Brescia – Il MO.CA – Centro per le Nuove Culture presenta Krisis. L’arte come scelta, mostra collettiva di arte contemporanea che vede protagonisti i giovani artisti Davide Bertelè, Emma De Devitiis, Ylenia Gaia Dotti, Matteo Maggi, Alice Maina, Alessandro Mondini, Marco Quinzanini, curata da Sophie Labigalini.
L’esposizione riflette sul concetto di crisi che caratterizza la contemporaneità, non come atto di critica ma come invito verso gli individui a compiere un gesto radicale, prendere una decisione.
Seguendo l’origine del termine greco Krisis – distinguere, scegliere – la mostra invita a stabilire cosa vedere e cosa giudicare, cosa trattenere e cosa lasciare andare, come gesto che precede la conoscenza, per giungere a un esito trasformativo e responsabile. Facendosi passaggio necessario per superare le incertezze e avere visioni rinnovate del mondo, l’esposizione dà voce a sette artisti under 30, interpreti e protagonisti di un presente traditore e sofferente, che li ha condotti a riportare alla luce dinamiche complesse.
Ciascuno di loro, attraverso la propria sensibilità, racconta di un mondo instabile che esige ascolto. Le opere divengono atti di resistenza che trattano di impegno e ribellione verso un sistema ingiusto, indagano la deformazione dei corpi, delle informazioni, i diritti umani e le istanze femministe.
Emergono riflessioni sul rapporto tra l’io e l’altro, sull’alienazione che attraversa la società e su una contemporaneità che spesso appare disumana. Attraverso il loro linguaggio, l’arte diventa strumento di denuncia, riflessione e possibilità di cambiamento. Il percorso espositivo si trasforma in un racconto polifonico, nel quale ogni sala rappresenta il territorio del singolo artista, un frammento di mondo che chiede al visitatore di partecipare e giudicare, non solo di osservare silenziosamente.

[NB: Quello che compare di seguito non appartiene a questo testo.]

/-- **LEVEL FIVE, TYPED EXACTLY: `RohrlichHodgeAt 5 ⟺` multiplicative independence of `Γ(⅕), Γ(⅖), π` mod `ℚ̄ˣ`.**
(⟸: normal form + the lattice fact; ⟹: test the monomial `Γ(⅕)^a Γ(⅖)^{b+c} Γ(⅗)^c = sin(2π/5)^{−c}·Γ(⅕)^aΓ(⅖)^bπ^c`.) [this node] -/
theorem rohrlichHodgeAtFive_iff : RohrlichHodgeAtFive ↔ GammaFifthPiIndep := by
  have hG1 : Real.Gamma ((1:ℝ)/5) ≠ 0 := (Real.Gamma_pos_of_pos (by norm_num)).ne'
  have hG2 : Real.Gamma ((2:ℝ)/5) ≠ 0 := (Real.Gamma_pos_of_pos (by norm_num)).ne'
  have hπ : Real.pi ≠ 0 := Real.pi_ne_zero
  constructor
  · intro hR a b c habc halg
    -- the test vector
    let n : ℕ → ℤ := fun m => if m = 1 then a else if m = 2 then b + c else if m = 3 then c else 0
    obtain ⟨C, hCalg, hC0, hnf⟩ := monomial_five_normalForm n
    have hn1 : n 1 - n 4 = a := by simp (decide := true) only [n, if_true, if_false]; ring
    have hn2 : n 2 - n 3 = b := by simp (decide := true) only [n, if_true, if_false]; ring
    have hn3 : n 3 + n 4 = c := by simp (decide := true) only [n, if_true, if_false]; ring
    rw [hn1, hn2, hn3] at hnf
    have hmon : IsAlgebraic ℚ (∏ m ∈ Finset.Ico (1:ℕ) 5, Real.Gamma ((m : ℝ) / ((5:ℕ):ℝ)) ^ n m) := by
      rw [hnf, mul_assoc, mul_assoc]
      refine hCalg.mul ?_
      rw [← mul_assoc]; exact halg
    have hT := (hodgeType_five_iff n).mp (hR n hmon)
    rw [hn1, hn2, hn3] at hT
    rcases habc with h | h | h
    · exact h hT.1
    · exact h hT.2.1
    · exact h hT.2.2
  · intro hI n halg
    obtain ⟨C, hCalg, hC0, hnf⟩ := monomial_five_normalForm n
    rw [hnf] at halg
    have hX : IsAlgebraic ℚ (Real.Gamma ((1:ℝ)/5) ^ (n 1 - n 4) * Real.Gamma ((2:ℝ)/5) ^ (n 2 - n 3)
        * Real.pi ^ (n 3 + n 4)) := by
      have h2 := hCalg.inv.mul halg
      rwa [← mul_assoc, ← mul_assoc, ← mul_assoc, inv_mul_cancel₀ hC0, one_mul] at h2
    refine (hodgeType_five_iff n).mpr ?_
    by_contra hne
    have hne' : n 1 - n 4 ≠ 0 ∨ n 2 - n 3 ≠ 0 ∨ n 3 + n 4 ≠ 0 := by omega
    exact hI _ _ _ hne' hX

/-- One direction isolated for the node's bridge: the OPEN hypothesis gives the level-5 shadow. [this node] -/
theorem rohrlichHodgeAtFive_of (h : GammaFifthPiIndep) : RohrlichHodgeAtFive := rohrlichHodgeAtFive_iff.mpr h

/-- Sanity (Lindemann is the `(0,0,c)` case): `π^c ∉ ℚ̄` for `c ≠ 0` — so `GammaFifthPiIndep` is consistent with, and extends, what the
tree proves. [tree: `transcendental_pi_holds`] -/
theorem gammaFifthPiIndep_case_pi {c : ℤ} (hc : c ≠ 0) :
    Transcendental ℚ (Real.Gamma ((1:ℝ)/5) ^ (0:ℤ) * Real.Gamma ((2:ℝ)/5) ^ (0:ℤ) * Real.pi ^ c) := by
  rw [zpow_zero, zpow_zero, one_mul, one_mul]
  intro h
  rcases Int.natAbs_eq c with e | e
  · rw [e, zpow_natCast] at h
    exact transcendental_pi_holds (IsAlgebraic.of_pow (Int.natAbs_pos.mpr hc) h)
  · rw [e, zpow_neg, zpow_natCast] at h
    exact transcendental_pi_holds (IsAlgebraic.of_pow (Int.natAbs_pos.mpr hc) (by simpa using h.inv))

end Summit.KontsevichZagierPeriods.FermatIsogeny.DeepTargets.LevelFive
import Literature.Analysis.FluidPDE.Tao2016AveragedNS.ReachCriticalLine
import HarnessLib

/-!
# The certifiable radius of Tao's gate is an affine function of the forcing, to within 1.35 %

**Honest framing.** low prior, high value-of-information experiment on Tao's machine paradigm; NOT a
claim that NS blows up. This file is Literature-side bookkeeping for the cell `pub-fluidc`: it
reads the two-sided tolerance portrait of [cite: Tao2016AveragedNS, §5.5 Theorem 5.3] in bp3's
typed `ReachCertificate` interface (`ReachCriticalLine.lean`: certified strictly below the line
`ρ + 1.27·(ε_d/c₀²)/√M = 1.2532·u`, impossible on or above `ρ + 1.2535·(ε_d/c₀²)/√M = 1.2535·u`,
`u = ε²e^{-M}/√M`, `s = ε²e^{-M}`) as a statement about ONE NUMBER per forcing level: the
certifiable input radius. Nothing here is a statement about the Navier–Stokes equations.

**What is new relative to `ReachCertificateSharp.lean` §7 / `ReachHalfPlane.lean` §4.** There
`reachRadius K M ε ε_d` (the supremum of the certified sup-radii `ρ` about (5.6), level one, cycle
time `2`) was bracketed by `1.2532u - 1.27ε_d/√M ≤ reachRadius ≤ 1.2535u`: affine from below, a
CONSTANT from above. With the critical line the upper bound becomes affine too:

* `reachRadius_le_line`: `reachRadius K M ε ε_d ≤ 1.2535·u - 1.2535·ε_d/√M` for `0 ≤ ε_d < s`;
* `reachRadius_mem_Icc_line`: for `1.27ε_d/√M < 1.2532u`,
  `1.2532u - 1.27ε_d/√M ≤ reachRadius K M ε ε_d ≤ 1.2535u - 1.2535ε_d/√M` — THE CERTIFIABLE RADIUS
  IS THE AFFINE FUNCTION `≈ 1.25·(u - ε_d/√M)` OF THE FORCING, bracketed by two affine functions whose
  values differ by `0.0003u + 0.0165ε_d/√M` (`line_bracket_width`); it vanishes identically from
  `ε_d = s` on (`reachRadius_eq_zero_of_seed_le`, landed);
* `reachRadius_threshold_wide`: the radius is a threshold (every smaller radius certified, no larger
  one) for EVERY `ε_d ≥ 0` — no budget hypothesis (the landed `reachRadius_threshold` asked
  `2ε_d < 1.2532u`);
* §2 the same at every level `c₀ > 0`: `reachRadiusCone K M ε c₀ ε_d` (cone classes, cycle time
  `2/c₀`) is a threshold, lies in the same bracket in the level-one-equivalent forcing `ε_d/c₀²`
  (`reachRadiusCone_mem_Icc_line`), and vanishes from `ε_d = c₀²s` on
  (`reachRadiusCone_eq_zero_of_sq_mul_seed_le`).

DICTIONARY READING: the relative pre-load a Theorem-5.3 stage tolerates is `1.25·(u - ε_d′/√M)`
where `ε_d′ = ε_d/c₀²` is the forcing heard at level one — pre-load and forcing draw on one budget
at the exchange rate `1.25/√M` (the Gaussian clock mass), at every level of the cascade.

**What is NOT claimed.** The exact value of the radius inside the bracket; anything for cycle
times other than `2/c₀`; anything fluid-side; anything about Navier–Stokes.
-/

noncomputable section
/-!
# Strategy census r1 (second opinion) — crux `GoodBoxesLikelyWhenPercolating` (stmt-CriticalPhenomena-3826)

Kernel-checked backbone of the r1 `STRATEGY-CENSUS.md` (redirect strategist, second opinion with a
different technique inventory) for the remaining crux r2 of `route-CriticalPhenomena-PercOpenSupercrit`.

§0 re-verifies the collapse recorded by the first census (`StrategyCensus3826.lean`, imported):
   `r2 → θ(p_c)=0` is ONE application of the certified `closes` to the landed r3
   (`goodBoxCriterionSameP_proof`, p151477), and `r2 ↔ S ∧ SupercritGoodBoxes`.
§1 isolates the MECHANISM of the collapse as a two-line lemma (`summit_of_noGo_at_pc`,
   `jumpShape_iff`): every statement of the shape "`θ(p) > 0 ⇒ E(p)`" whose conclusion `E` is
   refuted AT `p = p_c` by a tree theorem is summit-strength, and is equivalent to
   `S ∧ (E on p > p_c)`. r2 is the instance `E = (∀ δ ∃ n, P_p(G_n) > 1-δ)` with the no-go
   `real_goodBox_criticalProbI_le` (NoGoodBoxAtPc). This is the test applied in the census to every
   candidate re-typing of r2 ("does the finite-size signature survive at `p_c` under the jump?").
§2 the two REGIME FACES of `S` — approach from above (`SupercritFace`: `inf_{p>p_c} θ(p) = 0`) and
   approach from below (`SubcritFace`: connectivities decay uniformly over the whole subcritical
   phase) — are each proved EQUIVALENT to `S` (upper semicontinuity of `θ` from finite-volume
   approximation + continuity of local events; lower semicontinuity of `τ_p(0,x)` in `p`). Hence the
   natural decomposition "Face⁺ ∧ Face⁻" has BOTH pieces `↔ S` (clause (c) of the redirect test fails).
§3 the remaining candidate splits of r2 itself: by parameter (`p > p_c` / `p = p_c`: the critical
   piece is `↔ S`, `critGoodBoxes_iff`), and by event (`CROSS`/`UNIQ`: assembly proved here, and the
   `UNIQ` piece gives `S` outright once the closable `CROSS` piece holds at `p_c` —
   `summit_of_uniqFrequently`), so in each split one piece is the summit.

§4 refutes the one strengthening that would make r2 inductable in `p` (a scale uniform over `p > p_c`):
   false by NoGoodBoxAtPc + continuity of the box polynomial (`uniformSupercritGoodBoxes_false`).

No `sorry`; axioms standard. Nothing here is a Theorems/ landing: it is strategist evidence.
-/

noncomputable section

namespace Summit.CriticalPhenomena.PercolationContinuityZ3.Cruxes.GoodBoxesLikelyWhenPercolating.StrategyCensusR1
import Literature.NumberTheory.Weil1964.ArchMetaplecticNonSplitting
import Literature.NumberTheory.Weil1964.ArchMetaplecticDoubleCoverHolds
import HarnessLib

/-!
# The metaplectic double cover does not split and `Mp₂(W)` is perfect — UNCONDITIONAL forms

Topic `NumberTheory/Weil1964`; namespace `Literature.NumberTheory.Weil1964`.  The theorems of
`Literature.NumberTheory.Weil1964.ArchMetaplecticNonSplitting` (Folland's Remark p. 161, Prop. (4.21) for the double
cover in algebraic form, Prop. (4.40); row B07-4 of the pub-hodgecm2 literature fan-out) were stated over the two records
R1 `Folland1989_Thm_4_37_ab σ`, R2 `Folland1989_Thm_4_37_c σ` of `ArchMetaplecticDoubleCover` as explicit hypotheses.
Both records are now THEOREMS (`folland1989_Thm_4_37_ab_holds`, `folland1989_Thm_4_37_c_holds` of
`Literature.NumberTheory.Weil1964.ArchMetaplecticDoubleCoverHolds`, row B07-3), so this file records the hypothesis-free
statements, each a one-line instantiation (0 `def`, 0 named facts, net debt 0; `[Nonempty σ]` remains necessary — for
`σ = ∅` the cover `{±1} → 1` splits):

* `Mp₂.cover_not_split` — `pr : Mp₂(W) → Sp(W)` has no homomorphic section («the unique NONTRIVIAL two-fold cover»);
* `isMetaplectic_of_monoidHom`, `proj_not_split` — every multiplicative choice of implementers is metaplectic-normalised,
  hence `Mp^𝓢(W) → Sp(W)` has NO homomorphic section: Folland's Remark p. 161 L16 «`ν` cannot be made into a
  single-valued representation of `Sp_c`» as a theorem about the tree's `MpS σ`;
* `Mp₂.monoidHom_eq_one_of_map_ε`, `Mp₂.monoidHom_eq_one`, `Mp₂.commutator_Mp₂_eq_top`, `Mp₂.monoidHom_circle_eq_one` —
  `Mp₂(W)` is perfect: no non-trivial homomorphism to any commutative group (Folland Prop. (4.21) for the double cover,
  continuity hypothesis removed);
* `Mp₂.monoidHom_eq_subtype`, `Mp₂.monoidHom_ext` — Folland Prop. (4.40) on the double cover: the only representation of
  `Mp₂(W)` on `𝓢(ℝ^σ)` by unitary-restricting operators that is Heisenberg-covariant over `pr` is the tautological one.

## References

* [Folland1989] G. B. Folland, *Harmonic Analysis in Phase Space*, Annals of Mathematics Studies 122, Princeton UP 1989
  (held text `book:folland1989-harmonic-analysis-phase-space`): §4.1 Prop. (4.21) p0155; §4.2 Thm. (4.37) p0160, Remark
  p0161 L16, Prop. (4.39) p0161, p0162 L1–8, Prop. (4.40) p0162 L9–13.
* [Adams2007] J. Adams, *The theta correspondence over ℝ*, in: Harmonic Analysis, Group Representations, Automorphic
  Forms and Invariant Theory, World Scientific (2007) 1–39, §3.
-/

set_option autoImplicit false

noncomputable section

namespace Literature.NumberTheory.Weil1964

open Literature.Analysis.SegalBargmann Literature.RepresentationTheory.HeisenbergGroup

variable {σ : Type*} [Fintype σ] [DecidableEq σ]

namespace MpS

/-- **The metaplectic double cover `pr : Mp₂(W) → Sp(W)` does not split** (`σ ≠ ∅`): there is no homomorphism
`s : Sp(W) → Mp₂(W)` with `pr ∘ s = id`. [cite: Folland1989, §4.2 Thm. (4.37), Remark p. 161 L16; Adams2007, §3] -/
theorem Mp₂.cover_not_split [Nonempty σ] :
    ¬ ∃ s : symplecticGroup (polar (dotPairing σ)) →* Mp₂ σ, ∀ g, Mp₂.pr (s g) = g :=
  Mp₂.not_exists_section (folland1989_Thm_4_37_ab_holds σ) (folland1989_Thm_4_37_c_holds σ)

/-- **Every multiplicative choice of implementers is metaplectic-normalised**: if `μ : Sp(W) →* Mp^𝓢(W)` is a
homomorphism with `proj ∘ μ = id`, then `C(μ g)² det P(g) = 1` for every `g` (Folland's uniqueness argument, p. 161 L14,
with R1/R2 now theorems). [cite: Folland1989, §4.2 Thm. (4.37), p. 161 L12–16, Prop. (4.21)] -/
theorem isMetaplectic_of_monoidHom (μ : symplecticGroup (polar (dotPairing σ)) →* MpS σ) (hμ : ∀ g, proj (μ g) = g)
    (g : symplecticGroup (polar (dotPairing σ))) : IsMetaplectic (μ g) :=
  isMetaplectic_of_hom (folland1989_Thm_4_37_ab_holds σ) (folland1989_Thm_4_37_c_holds σ) μ hμ g

/-- **Folland's Remark p. 161, as a theorem: the metaplectic representation cannot be made single-valued** (`σ ≠ ∅`) —
there is NO homomorphism `μ : Sp(W) →* Mp^𝓢(W)` with `proj ∘ μ = id`, whatever the phases: the `S¹`-extension
`Mp^𝓢(W) → Sp(W)` of `ArchMetaplecticExtension` does not split. [cite: Folland1989, §4.2 Thm. (4.37), Remark p. 161 L16] -/
theorem proj_not_split [Nonempty σ] :
    ¬ ∃ μ : symplecticGroup (polar (dotPairing σ)) →* MpS σ, ∀ g, proj (μ g) = g :=
  not_exists_hom_section (folland1989_Thm_4_37_ab_holds σ) (folland1989_Thm_4_37_c_holds σ)

/-- **Descent**: a homomorphism of `Mp₂(W)` to a commutative group that kills `ε = −1` is trivial.
[cite: Folland1989, §4.1 Prop. (4.21), §4.2 Thm. (4.37)] -/
theorem Mp₂.monoidHom_eq_one_of_map_ε {A : Type*} [CommGroup A] (χ : Mp₂ σ →* A) (hε : χ Mp₂.ε = 1) : χ = 1 :=
  Mp₂.hom_eq_one_of_map_ε (folland1989_Thm_4_37_ab_holds σ) (folland1989_Thm_4_37_c_holds σ) χ hε

/-- **`Mp₂(W)` admits no non-trivial homomorphism to a commutative group** (`σ ≠ ∅`) — Folland Prop. (4.21) for the
double cover, any commutative target, no continuity assumption. [cite: Folland1989, §4.1 Prop. (4.21), §4.2 Prop. (4.40)] -/
theorem Mp₂.monoidHom_eq_one [Nonempty σ] {A : Type*} [CommGroup A] (χ : Mp₂ σ →* A) : χ = 1 :=
  Mp₂.hom_eq_one (folland1989_Thm_4_37_ab_holds σ) (folland1989_Thm_4_37_c_holds σ) χ

/-- **`Hom(Mp₂(W), S¹) = 1`** (`σ ≠ ∅`) — the circle-valued case, Folland's wording. [cite: Folland1989, §4.1 Prop. (4.21), §4.2 Remark p. 161 L16] -/
theorem Mp₂.monoidHom_circle_eq_one [Nonempty σ] (χ : Mp₂ σ →* Circle) : χ = 1 :=
  Mp₂.monoidHom_eq_one χ

/-- **`Mp₂(W)` is perfect**: its commutator subgroup is everything (`σ ≠ ∅`).
[cite: Folland1989, §4.1 Prop. (4.20)–(4.21), §4.2 Prop. (4.40)] -/
theorem Mp₂.commutator_Mp₂_eq_top [Nonempty σ] : commutator (Mp₂ σ) = ⊤ :=
  Mp₂.commutator_eq_top (folland1989_Thm_4_37_ab_holds σ) (folland1989_Thm_4_37_c_holds σ)

/-- **Folland Prop. (4.40) on the double cover** (`σ ≠ ∅`): a homomorphism `μ₁ : Mp₂(W) →* Mp^𝓢(W)` lying over `pr` — a
representation of `Mp₂(W)` on `𝓢(ℝ^σ)` by restrictions of unitary operators of `L²(ℝ^σ)`, Heisenberg-covariant over
`pr(x)` — IS the inclusion `x ↦ x`. [cite: Folland1989, §4.2 Prop. (4.40) p. 162 L9–13, Prop. (4.21)] -/
theorem Mp₂.monoidHom_eq_subtype [Nonempty σ] (μ₁ : Mp₂ σ →* MpS σ) (hμ : ∀ x, proj (μ₁ x) = Mp₂.pr x) :
    μ₁ = (Mp₂ σ).subtype :=
  Mp₂.eq_subtype_of_proj_eq (folland1989_Thm_4_37_ab_holds σ) (folland1989_Thm_4_37_c_holds σ) μ₁ hμ

/-- **Corollary: two representations of `Mp₂(W)` on `𝓢(ℝ^σ)` lying over `pr` coincide** (`σ ≠ ∅`).
[cite: Folland1989, §4.2 Prop. (4.40) p. 162 L9–13] -/
theorem Mp₂.monoidHom_ext [Nonempty σ] (μ₁ μ₂ : Mp₂ σ →* MpS σ) (hμ₁ : ∀ x, proj (μ₁ x) = Mp₂.pr x)
    (hμ₂ : ∀ x, proj (μ₂ x) = Mp₂.pr x) : μ₁ = μ₂ :=
  Mp₂.hom_ext_of_proj_eq (folland1989_Thm_4_37_ab_holds σ) (folland1989_Thm_4_37_c_holds σ) μ₁ μ₂ hμ₁ hμ₂

end MpS

end Literature.NumberTheory.Weil1964

end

L’esposizione è un invito a prendersi delle responsabilità nei confronti del presente, compiendo l’atto di scelta come un esercizio di libertà. In un’epoca di ingiustizie e precarietà, l’arte diviene spazio di confronto, offrendo uno sguardo più lucido e la possibilità di immaginare, insieme, un futuro differente.
Krisis. L’arte come scelta non ha la presunzione di proporre risposte definitive, ma si affida alla potenza dell’atto artistico per risvegliare le coscienze, per rivelare come la voce di un singolo possa diventare quella di molti e di come una comunità possa ritrovare il proprio posto, opponendosi all’indifferenza. Dopo tutto, attraversare la crisi significa abitare la soglia e riconoscere che ogni gesto, anche il più piccolo, può diventare atto di trasformazione.
La mostra nasce in uno spazio di sospensione, in quella soglia di consapevolezza in cui lo sguardo si fa presenza, invitando il visitatore a sostare di fronte alle opere come ci si sofferma davanti ad una decisione importante, con un’attenzione consapevole e con il coraggio di accogliere il cambiamento che deriva da questa nuova dinamica tra opera, fruitore, artista.